Exactly as they stand, write out all of the entries again.

:: Available records ::

import Summits.Ventures.PercRepro.Night4T4C9Q7M0P0
import Summits.Ventures.PercRepro.Night4T4C9Q7M0P1

/-!
# PercRepro — the type-`4` layer at `q = 7` on the core, corank `9`, `m(G) = 0`: the certificate (night-4 gen 7, the `(9, 7)` row)
The facts of the cyclic-rank profile (P1)–(P3), the line facts (L1)–(L5), the weighted rises (L4), the demand-free levels
`0 … 3` at type `4`, and the facts of the core (lines `≤ 3` points, planes `≤ 6`, solids `≤ 10`, rank-`5` flats `≤ 21`, rank-`6` flats `≤ 43`),
instantiated in `ℚ`, and the exact dual certificate of the profile LP (`mining/night-4/g4/leanlp_q.py`, night-2's
`leanlp_t.py` with the rank-`5` flat row) checked by `linear_combination`.
-/
namespace PercRepro.Night4

open Finset ThmH SixFour GenQ PerFlat Star

variable {α : Type*} [DecidableEq α] {M : Matroid α} [M.Finite]

/-- **the type-`4` layer at `q = 7` on the core, corank `9`, `m(G) = 0`**: the exact dual certificate, `8·J_4 ≥ 15975136/1659`. -/
theorem jq_t4_nonneg_c9_q7_m0 (hs : Simple M) (hline : ∀ L ∈ flatsQ M 2, L.card ≤ 3) (hplane : ∀ P ∈ flatsQ M 3, P.card ≤ 6) (hsolid : ∀ F ∈ flatsQ M 4, F.card ≤ 10) (hflat5 : ∀ F ∈ flatsQ M 5, F.card ≤ 21) (hflat6 : ∀ F ∈ flatsQ M 6, F.card ≤ 43) {G : Finset α} (hG : G ⊆ gr M) (hrG : M.eRk (G : Set α) = ((7 : ℕ) : ℕ∞)) (hcard : G.card = 7 + 9) (hmG : mTr M G = 0) : 0 ≤ Jq M G 7 4 := by
  have hpos : (0 : ℚ) < ((7 : ℕ) : ℚ) + 1 := by norm_num
  suffices hmain : 0 ≤ (((7 : ℕ) : ℚ) + 1) * Jq M G 7 4 from
    le_of_mul_le_mul_left (by rw [mul_zero]; exact hmain) hpos
  have e_0_7 : Finset.Icc (0 : ℕ) 7 = {0, 1, 2, 3, 4, 5, 6, 7} := by
    ext x; simp only [Finset.mem_Icc, Finset.mem_insert, Finset.mem_singleton]; omega
  have hsum : ∀ f : ℕ → ℚ, ∑ m ∈ Finset.Icc (0 : ℕ) 7, f m = f 0 + f 1 + f 2 + f 3 + f 4 + f 5 + f 6 + f 7 := by
    intro f
    rw [e_0_7, Finset.sum_insert (by simp), Finset.sum_insert (by simp), Finset.sum_insert (by simp), Finset.sum_insert (by simp), Finset.sum_insert (by simp), Finset.sum_insert (by simp), Finset.sum_insert (by simp), Finset.sum_singleton]
    ring
  rw [Jq_mul_succ_eq_profile hG hrG hcard 4, hmG]
  simp only [hsum, Finset.sum_range_succ, Finset.sum_range_zero]
  push_cast
  norm_num
  have t0 := t4c9_q7_m0_cert_0 hs hline hplane hsolid hflat5 hflat6 hG hrG hcard hmG
  have t1 := t4c9_q7_m0_cert_1 hs hline hplane hsolid hflat5 hflat6 hG hrG hcard hmG
  have t2 := t4c9_q7_m0_cert_2 hs hline hplane hsolid hflat5 hflat6 hG hrG hcard hmG
  have t3 := t4c9_q7_m0_cert_3 hs hline hplane hsolid hflat5 hflat6 hG hrG hcard hmG
  have t4 := t4c9_q7_m0_cert_4 hs hline hplane hsolid hflat5 hflat6 hG hrG hcard hmG
  have t5 := t4c9_q7_m0_cert_5 hs hline hplane hsolid hflat5 hflat6 hG hrG hcard hmG
  have t6 := t4c9_q7_m0_cert_6 hs hline hplane hsolid hflat5 hflat6 hG hrG hcard hmG
  have t7 := t4c9_q7_m0_cert_7 hs hline hplane hsolid hflat5 hflat6 hG hrG hcard hmG
  have t8 := t4c9_q7_m0_cert_8 hs hline hplane hsolid hflat5 hflat6 hG hrG hcard hmG
  have ttop := t4c9_q7_m0_cert_top hs hline hplane hsolid hflat5 hflat6 hG hrG hcard hmG
  linear_combination t0 + t1 + t2 + t3 + t4 + t5 + t6 + t7 + t8 + ttop

end PercRepro.Night4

:::

> [Result of the exercise]:
import Summits.Ventures.PercRepro.Night4T4C9Q7M0P0
import Summits.Ventures.PercRepro.Night4T4C9Q7M0P1

/-!
# PercRepro — the type-`4` layer at `q = 7` on the core, corank `9`, `m(G) = 0`: the certificate (night-4 gen 7, the `(9, 7)` row)
The facts of the cyclic-rank profile (P1)–(P3), the line facts (L1)–(L5), the weighted rises (L4), the demand-free levels
`0 … 3` at type `4`, and the facts of the core (lines `≤ 3` points, planes `≤ 6`, solids `≤ 10`, rank-`5` flats `≤ 21`, rank-`6` flats `≤ 43`),
instantiated in `ℚ`, and the exact dual certificate of the profile LP (`mining/night-4/g4/leanlp_q.py`, night-2's
`leanlp_t.py` with the rank-`5` flat row) checked by `linear_combination`.
-/
namespace PercRepro.Night4

open Finset ThmH SixFour GenQ PerFlat Star

variable {α : Type*} [DecidableEq α] {M : Matroid α} [M.Finite]

/-- **the type-`4` layer at `q = 7` on the core, corank `9`, `m(G) = 0`**: the exact dual certificate, `8·J_4 ≥ 15975136/1659`. -/
theorem jq_t4_nonneg_c9_q7_m0 (hs : Simple M) (hline : ∀ L ∈ flatsQ M 2, L.card ≤ 3) (hplane : ∀ P ∈ flatsQ M 3, P.card ≤ 6) (hsolid : ∀ F ∈ flatsQ M 4, F.card ≤ 10) (hflat5 : ∀ F ∈ flatsQ M 5, F.card ≤ 21) (hflat6 : ∀ F ∈ flatsQ M 6, F.card ≤ 43) {G : Finset α} (hG : G ⊆ gr M) (hrG : M.eRk (G : Set α) = ((7 : ℕ) : ℕ∞)) (hcard : G.card = 7 + 9) (hmG : mTr M G = 0) : 0 ≤ Jq M G 7 4 := by
  have hpos : (0 : ℚ) < ((7 : ℕ) : ℚ) + 1 := by norm_num
  suffices hmain : 0 ≤ (((7 : ℕ) : ℚ) + 1) * Jq M G 7 4 from
    le_of_mul_le_mul_left (by rw [mul_zero]; exact hmain) hpos
  have e_0_7 : Finset.Icc (0 : ℕ) 7 = {0, 1, 2, 3, 4, 5, 6, 7} := by
    ext x; simp only [Finset.mem_Icc, Finset.mem_insert, Finset.mem_singleton]; omega
  have hsum : ∀ f : ℕ → ℚ, ∑ m ∈ Finset.Icc (0 : ℕ) 7, f m = f 0 + f 1 + f 2 + f 3 + f 4 + f 5 + f 6 + f 7 := by
    intro f
    rw [e_0_7, Finset.sum_insert (by simp), Finset.sum_insert (by simp), Finset.sum_insert (by simp), Finset.sum_insert (by simp), Finset.sum_insert (by simp), Finset.sum_insert (by simp), Finset.sum_insert (by simp), Finset.sum_singleton]
    ring
  rw [Jq_mul_succ_eq_profile hG hrG hcard 4, hmG]
  simp only [hsum, Finset.sum_range_succ, Finset.sum_range_zero]
  push_cast
  norm_num
  have t0 := t4c9_q7_m0_cert_0 hs hline hplane hsolid hflat5 hflat6 hG hrG hcard hmG
  have t1 := t4c9_q7_m0_cert_1 hs hline hplane hsolid hflat5 hflat6 hG hrG hcard hmG
  have t2 := t4c9_q7_m0_cert_2 hs hline hplane hsolid hflat5 hflat6 hG hrG hcard hmG
  have t3 := t4c9_q7_m0_cert_3 hs hline hplane hsolid hflat5 hflat6 hG hrG hcard hmG
  have t4 := t4c9_q7_m0_cert_4 hs hline hplane hsolid hflat5 hflat6 hG hrG hcard hmG
  have t5 := t4c9_q7_m0_cert_5 hs hline hplane hsolid hflat5 hflat6 hG hrG hcard hmG
  have t6 := t4c9_q7_m0_cert_6 hs hline hplane hsolid hflat5 hflat6 hG hrG hcard hmG
  have t7 := t4c9_q7_m0_cert_7 hs hline hplane hsolid hflat5 hflat6 hG hrG hcard hmG
  have t8 := t4c9_q7_m0_cert_8 hs hline hplane hsolid hflat5 hflat6 hG hrG hcard hmG
  have ttop := t4c9_q7_m0_cert_top hs hline hplane hsolid hflat5 hflat6 hG hrG hcard hmG
  linear_combination t0 + t1 + t2 + t3 + t4 + t5 + t6 + t7 + t8 + ttop

end PercRepro.Night4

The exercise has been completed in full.